In the context of the advertising dataset:
- There are 10 ads (arms) to choose from.

- Each time step represents a user interacting with one ad, either clicking (reward = 1) or not clicking (reward = 0).


- The agent must decide which ad to present, aiming to maximize the total clicks (reward) over a set period.

In [4]:
import numpy as np


np.random.seed(42)
true_ctr = np.random.rand(10)  # 10 ads with random click probabilities

def simulate_click(ad_index):
    return 1 if np.random.rand() < true_ctr[ad_index] else 0

In [7]:
print(true_ctr)

[0.37454012 0.95071431 0.73199394 0.59865848 0.15601864 0.15599452
 0.05808361 0.86617615 0.60111501 0.70807258]


B) Compute the total rewards after 2000-time steps using the ε-greedy action. a. for ε=0.01, ε=
0.3

In [5]:
# ε-Greedy Algorithm
def epsilon_greedy(epsilon, time_steps):
    n_ads = len(true_ctr)
    ad_counts = np.zeros(n_ads)
    ad_rewards = np.zeros(n_ads)
    total_reward = 0

    for t in range(time_steps):
        if np.random.rand() < epsilon:
            ad_selected = np.random.choice(n_ads)
        else:
            ad_selected = np.argmax(ad_rewards / (ad_counts + 1e-5))

        reward = simulate_click(ad_selected)
        ad_counts[ad_selected] += 1
        ad_rewards[ad_selected] += reward
        total_reward += reward

    return total_reward

time_steps_egreedy = 2000

total_reward_eps_0_01 = epsilon_greedy(0.01, time_steps_egreedy)
total_reward_eps_0_3 = epsilon_greedy(0.3, time_steps_egreedy)

print(f"ε-Greedy (ε=0.01) Total Reward: {total_reward_eps_0_01}")
print(f"ε-Greedy (ε=0.3) Total Reward: {total_reward_eps_0_3}")

ε-Greedy (ε=0.01) Total Reward: 1507
ε-Greedy (ε=0.3) Total Reward: 1608


C. Compute the total rewards after 1000-time steps using the Upper-Confidence-Bound action
method for c= 1.5, 2

In [6]:
# UCB Algorithm
def upper_confidence_bound(c, time_steps):
    n_ads = len(true_ctr)
    ad_counts = np.zeros(n_ads)
    ad_rewards = np.zeros(n_ads)
    total_reward = 0

    for t in range(time_steps):
        if t < n_ads:
            ad_selected = t
        else:
            ucb_values = (ad_rewards / (ad_counts + 1e-5)) + c * np.sqrt(np.log(t + 1) / (ad_counts + 1e-5))
            ad_selected = np.argmax(ucb_values)

        reward = simulate_click(ad_selected)
        ad_counts[ad_selected] += 1
        ad_rewards[ad_selected] += reward
        total_reward += reward

    return total_reward

time_steps_ucb = 1000
total_reward_ucb_1_5 = upper_confidence_bound(1.5, time_steps_ucb)
total_reward_ucb_2 = upper_confidence_bound(2, time_steps_ucb)
print(f"UCB (c=1.5) Total Reward: {total_reward_ucb_1_5}")
print(f"UCB (c=2.0) Total Reward: {total_reward_ucb_2}")

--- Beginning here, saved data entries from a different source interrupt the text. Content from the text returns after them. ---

/-- ★★★ **EXPONENTIAL CLUSTERING OF THE OS PAIRING ON THE EXPONENTIAL ALGEBRA**: for every trigonometric polynomial `F = Σ_k a_k e^{iΣ_{z∈s}f_k(z)φ(z)}` and every `0 < ε ≤ 1`
there is `C` with `‖∫ conj F(φ∘θ)·F(S^tφ) dμ_∞ − (∫ conj F(φ∘θ) dμ_∞)(∫ F dμ_∞)‖ ≤ C·e^{−(1−ε)√m²·t}` for all `t ∈ ℕ`.  Under part Ͳ-c₂'s OS realisation this is
`|⟪ιF, T^t ιF⟫ − ⟪ιF,Ω⟫⟪Ω,ιF⟫| ≤ C e^{−(1−ε)√m² t}` — the clustering input of the tree's `gapNorm_le_exp_of_dense_clustering`. [cite: King1986, Thm 3.3 (3.6) p.656; GlimmJaffe1987, §19.7 Thm. 19.7.1] -/
theorem os_truncated_trigPoly_norm_le {m2 ε : ℝ} (hm : 0 < m2) (hε0 : 0 < ε) (hε1 : ε ≤ 1) (a : ι → ℂ) (s : Finset (Fin (d + 1) → ℤ))
    (f : ι → (Fin (d + 1) → ℤ) → ℝ) :
    ∃ C : ℝ, ∀ t : ℕ,
      ‖(∫ ω, conj ((fun ω : (Fin (d + 1) → ℤ) → ℝ => ∑ k, a k * Complex.exp (((∑ z ∈ s, f k z * ω z : ℝ) : ℂ) * I)) (configReflect (latticeTimeReflection (d + 1)) ω))
          * (fun ω : (Fin (d + 1) → ℤ) → ℝ => ∑ k, a k * Complex.exp (((∑ z ∈ s, f k z * ω z : ℝ) : ℂ) * I)) ((latticeTimeShift (d + 1) ℝ)^[t] ω) ∂kingFieldInf m2)
        - (∫ ω, conj ((fun ω : (Fin (d + 1) → ℤ) → ℝ => ∑ k, a k * Complex.exp (((∑ z ∈ s, f k z * ω z : ℝ) : ℂ) * I)) (configReflect (latticeTimeReflection (d + 1)) ω)) ∂kingFieldInf m2)
          * (∫ ω, (fun ω : (Fin (d + 1) → ℤ) → ℝ => ∑ k, a k * Complex.exp (((∑ z ∈ s, f k z * ω z : ℝ) : ℂ) * I)) ω ∂kingFieldInf m2)‖
        ≤ C * Real.exp (-((1 - ε) * Real.sqrt m2) * t) := by
  -- the uniform constants
  set A : ι → ι → ℝ := fun k l => ∑ z ∈ s, ∑ w ∈ s, |f k z| * |f l w| * (Real.exp ((1 - ε) * Real.sqrt m2 * (1 + Real.sqrt (d + 1))) * (freePropRadial d (ε * m2) (Real.sqrt ε) + m2⁻¹))
      * Real.exp ((1 - ε) * Real.sqrt m2 * ‖WithLp.toLp 2 (fun μ => (((latticeTimeReflection (d + 1) z - w) μ : ℤ) : ℝ))‖) with hA
  have hA0 : ∀ k l, 0 ≤ A k l := fun k l => Finset.sum_nonneg fun z _ => Finset.sum_nonneg fun w _ => by
    have : 0 < freePropRadial d (ε * m2) (Real.sqrt ε) + m2⁻¹ := by
      have h1 := freePropRadial_pos (d := d) (mul_pos hε0 hm) (Real.sqrt_pos.mpr hε0)
      positivity
    positivity
  refine ⟨∑ k, ∑ l, ‖a k‖ * ‖a l‖ * (A k l * Real.exp (A k l)), fun t => ?_⟩
  rw [os_truncated_trigPoly_eq hm a s f t]
  have hdecay : 0 < Real.exp (-((1 - ε) * Real.sqrt m2) * t) := Real.exp_pos _
  have hdecay1 : Real.exp (-((1 - ε) * Real.sqrt m2) * t) ≤ 1 := by
    rw [Real.exp_le_one_iff]
    have : 0 ≤ (1 - ε) * Real.sqrt m2 * t := by
      have := Real.sqrt_nonneg m2
      have : (0 : ℝ) ≤ t := Nat.cast_nonneg t
      have : 0 ≤ 1 - ε := by linarith
      positivity
    linarith
  calc _ ≤ ∑ k, ‖∑ l, conj (a k) * a l
          * (((Real.exp (-((∑ z ∈ s, ∑ w ∈ s, f k z * f k w * kingS2Inf m2 (w - z)) / 2)) : ℝ) : ℂ)
            * ((Real.exp (-((∑ z ∈ s, ∑ w ∈ s, f l z * f l w * kingS2Inf m2 (w - z)) / 2)) : ℝ) : ℂ)
            * (((Real.exp (∑ z ∈ s, ∑ w ∈ s, f k z * f l w * kingS2Inf m2 (w + Pi.single 0 (t : ℤ) - latticeTimeReflection (d + 1) z)) : ℝ) : ℂ) - 1))‖ := norm_sum_le _ _
    _ ≤ ∑ k, ∑ l, ‖a k‖ * ‖a l‖ * (A k l * Real.exp (A k l)) * Real.exp (-((1 - ε) * Real.sqrt m2) * t) := by
        refine Finset.sum_le_sum fun k _ => (norm_sum_le _ _).trans (Finset.sum_le_sum fun l _ => ?_)
        set M : ℝ := ∑ z ∈ s, ∑ w ∈ s, f k z * f l w * kingS2Inf m2 (w + Pi.single 0 (t : ℤ) - latticeTimeReflection (d + 1) z) with hM
        have hMle : |M| ≤ A k l * Real.exp (-((1 - ε) * Real.sqrt m2) * t) := by
          have h := abs_shiftGram_le (d := d) hm hε0 hε1 s (f k) (f l) t
          have e : Real.exp (-((1 - ε) * Real.sqrt m2 * t)) = Real.exp (-((1 - ε) * Real.sqrt m2) * t) := by ring_nf
          rw [e] at h
          exact h
        have hMle' : |M| ≤ A k l := hMle.trans ((mul_le_mul_of_nonneg_left hdecay1 (hA0 k l)).trans_eq (mul_one _))
        have hexp1 := Literature.NumberTheory.Sieve.BombieriSieve.abs_exp_sub_one_le M
        have hV1 : ∀ j, ‖((Real.exp (-((∑ z ∈ s, ∑ w ∈ s, f j z * f j w * kingS2Inf m2 (w - z)) / 2)) : ℝ) : ℂ)‖ ≤ 1 := fun j => by
          rw [Complex.norm_real, Real.norm_eq_abs, abs_of_pos (Real.exp_pos _), Real.exp_le_one_iff]
          have hq : 0 ≤ ∑ z ∈ s, ∑ w ∈ s, f j z * f j w * kingS2Inf m2 (w - z) :=
            (kingS2Inf_posSemidef hm s (f j)).trans_eq (Finset.sum_congr rfl fun z _ => Finset.sum_congr rfl fun w _ => by ring)
          linarith
        rw [norm_mul, norm_mul, norm_mul, norm_mul, Complex.norm_conj]
        have hlast : ‖((Real.exp M : ℝ) : ℂ) - 1‖ ≤ A k l * Real.exp (A k l) * Real.exp (-((1 - ε) * Real.sqrt m2) * t) := by
          rw [← Complex.ofReal_one, ← Complex.ofReal_sub, Complex.norm_real, Real.norm_eq_abs]
          calc |Real.exp M - 1| ≤ |M| * Real.exp |M| := hexp1
            _ ≤ (A k l * Real.exp (-((1 - ε) * Real.sqrt m2) * t)) * Real.exp (A k l) :=
                mul_le_mul hMle (Real.exp_le_exp.mpr hMle') (Real.exp_pos _).le (mul_nonneg (hA0 k l) hdecay.le)
            _ = A k l * Real.exp (A k l) * Real.exp (-((1 - ε) * Real.sqrt m2) * t) := by ring
        calc ‖a k‖ * ‖a l‖ * (‖((Real.exp (-((∑ z ∈ s, ∑ w ∈ s, f k z * f k w * kingS2Inf m2 (w - z)) / 2)) : ℝ) : ℂ)‖
              * ‖((Real.exp (-((∑ z ∈ s, ∑ w ∈ s, f l z * f l w * kingS2Inf m2 (w - z)) / 2)) : ℝ) : ℂ)‖ * ‖((Real.exp M : ℝ) : ℂ) - 1‖)
            ≤ ‖a k‖ * ‖a l‖ * (1 * 1 * (A k l * Real.exp (A k l) * Real.exp (-((1 - ε) * Real.sqrt m2) * t))) := by
              refine mul_le_mul_of_nonneg_left ?_ (mul_nonneg (norm_nonneg _) (norm_nonneg _))
              exact mul_le_mul (mul_le_mul (hV1 k) (hV1 l) (norm_nonneg _) zero_le_one) hlast (norm_nonneg _) (by positivity)
          _ = ‖a k‖ * ‖a l‖ * (A k l * Real.exp (A k l)) * Real.exp (-((1 - ε) * Real.sqrt m2) * t) := by ring
    _ = (∑ k, ∑ l, ‖a k‖ * ‖a l‖ * (A k l * Real.exp (A k l))) * Real.exp (-((1 - ε) * Real.sqrt m2) * t) := by
        rw [Finset.sum_mul]
        refine Finset.sum_congr rfl fun k _ => ?_
        rw [Finset.sum_mul]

UCB (c=1.5) Total Reward: 824
UCB (c=2.0) Total Reward: 758


D. For all approaches, explain how the action value estimated compares to the optimal action.

ε-greedy:

- The estimated value of each ad in ε-greedy is based on the average reward received from that ad over the course of interactions. In the early stages, ε-greedy will explore more randomly, but as time progresses, it will converge towards exploiting the ad with the highest reward. However, the exploration rate (dependent on ε) means that even the best ad may not be exploited all the time.
- The optimal action is the ad with the highest true average reward. Over time, the agent's estimated action value should converge to the optimal value, but it might not do so efficiently due to the exploration aspect.

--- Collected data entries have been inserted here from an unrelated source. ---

/-- `(N_w ξ)₀`. [folklore] -/
@[simp] theorem nMap_zero (w : ℍ) (ξ : V) :
    nMap w ξ 0 = ξ 0 / w.im - 2 * w.re / w.im * ξ 1 + w.re ^ 2 / w.im * ξ 2 := by simp [nMap]
/-- `(N_w ξ)₁`. [folklore] -/
@[simp] theorem nMap_one (w : ℍ) (ξ : V) : nMap w ξ 1 = ξ 1 - w.re * ξ 2 := by simp [nMap]
/-- `(N_w ξ)₂`. [folklore] -/
@[simp] theorem nMap_two (w : ℍ) (ξ : V) : nMap w ξ 2 = w.im * ξ 2 := by simp [nMap]

/-- The inner product on `ℝ³` written out. [folklore] -/
theorem inner_eq_sum_three (x y : V) : ⟪x, y⟫ = x 0 * y 0 + x 1 * y 1 + x 2 * y 2 := by
  rw [EuclideanSpace.inner_eq_star_dotProduct]
  simp [dotProduct, Fin.sum_univ_three, mul_comm]

/-- `⟪M_w v, N_w ξ⟫ = ⟪v, ξ⟫`: `N_w = (M_w⁻¹)ᵀ`. [folklore] -/
theorem inner_mLin_nMap (w : ℍ) (v ξ : V) : ⟪mLin w v, nMap w ξ⟫ = ⟪v, ξ⟫ := by
  rw [inner_eq_sum_three, inner_eq_sum_three, mLin_apply_zero, mLin_apply_one, mLin_apply_two,
    nMap_zero, nMap_one, nMap_two]
  have hv := w.im_ne_zero
  field_simp
  ring

/-- `M_w` preserves the discriminant (`det g_w = 1`). [folklore] -/
theorem disc_mLin (w : ℍ) (x : V) : disc (mLin w x) = disc x := by
  rw [disc, disc, mLin_apply_zero, mLin_apply_one, mLin_apply_two]
  have hv := w.im_ne_zero
  field_simp
  ring

/-- `p_i(M_w x) = p_w(x)` (the majorant is transported). [folklore] -/
theorem pw_mLin (w : ℍ) (x : V) : pw UpperHalfPlane.I (mLin w x) = pw w x := by
  rw [pw_I, pw, mLin_apply_zero, mLin_apply_two, Complex.normSq_apply]
  have hv := w.im_ne_zero
  rw [UpperHalfPlane.coe_re, UpperHalfPlane.coe_im]
  field_simp
  ring

/-- `q_i⁺(M_w x) = q_w⁺(x)`. [folklore] -/
theorem majorant_mLin (w : ℍ) (x : V) :
    majorant UpperHalfPlane.I (mLin w x) = majorant w x := by
  rw [majorant, majorant, disc_mLin, pw_mLin]

/-- `(M_w x)(i,1) = x(w,1)/Im w` (homogeneity of degree `2`). [folklore] -/
theorem formEval_mLin (w : ℍ) (x : V) :
    formEval (mLin w x) ((UpperHalfPlane.I : ℍ) : ℂ) = formEval x w / (w.im : ℂ) := by
  rw [formEval, formEval, mLin_apply_zero, mLin_apply_one, mLin_apply_two, UpperHalfPlane.coe_I]
  have hv : (w.im : ℂ) ≠ 0 := ofReal_ne_zero.mpr w.im_ne_zero
  conv_rhs => rw [coe_eq_re_add_im w]
  rw [UpperHalfPlane.coe_re, UpperHalfPlane.coe_im]
  push_cast
  field_simp
  ring_nf

/-- **Equivariance in `w`**: `f_w(x) = Im w · f_i(M_w x)`. [cite: Shintani1975, (2.12)] -/
theorem shintaniFn_eq_mLin (w z : ℍ) (x : V) :
    shintaniFn w z x = (w.im : ℂ) * shintaniFn UpperHalfPlane.I z (mLin w x) := by
  rw [shintaniFn, shintaniFn, formEval_mLin, disc_mLin, majorant_mLin]
  have hv : (w.im : ℂ) ≠ 0 := ofReal_ne_zero.mpr w.im_ne_zero
  field_simp

/-- `M_w S⁻¹ = S⁻¹ N_w` (`M_w` is an isometry of the discriminant form). [folklore] -/
theorem mLin_sinv (w : ℍ) (ξ : V) : mLin w (sinv ξ) = sinv (nMap w ξ) := by
  have hv := w.im_ne_zero
  ext i
  fin_cases i
  · simp [mLin_apply_zero]; ring
  · simp [mLin_apply_one]; ring
  · simp [mLin_apply_two]; field_simp; ring

/-- **Fourier transform of the Shintani–Schwartz function** (all `w ∈ ℍ`):
`𝓕 f^{(z)}_w (ξ) = κ(z) · f^{(-1/(4z))}_w (S⁻¹ ξ)`. [cite: Shintani1975, Prop. 1.6] -/
theorem fourier_shintaniFn (w z : ℍ) (ξ : V) :
    𝓕 (shintaniFn w z) ξ = kappa z * shintaniFn w (invFour z) (sinv ξ) := by
  have h1 : shintaniFn w z = fun x ↦ (w.im : ℂ) * (shintaniFn UpperHalfPlane.I z ∘ mLin w) x :=
    funext fun x ↦ shintaniFn_eq_mLin w z x
  rw [h1, fourier_const_mul_apply, fourier_comp_linearMap (mLin w) (by rw [det_mLin]; exact one_ne_zero)
    (nMap w) (inner_mLin_nMap w) _ ξ, det_mLin, fourier_shintaniFn_I, ← mLin_sinv,
    shintaniFn_eq_mLin w (invFour z) (sinv ξ)]
  simp
  ring

end Literature.NumberTheory.EllipticCurves.Shintani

Upper-Confidence-Bound (UCB):

- UCB balances exploration and exploitation more systematically by considering the uncertainty in the estimates. Ads that have been selected less often will have higher uncertainty and may be chosen more frequently. This can lead to better exploration in the early stages but can still converge quickly to the optimal action as the uncertainty is reduced over time.
- The estimated value for UCB tends to converge more efficiently toward the optimal action value compared to ε-greedy, especially when the
𝑐
c parameter is set to a higher value, ensuring that exploration is well-managed.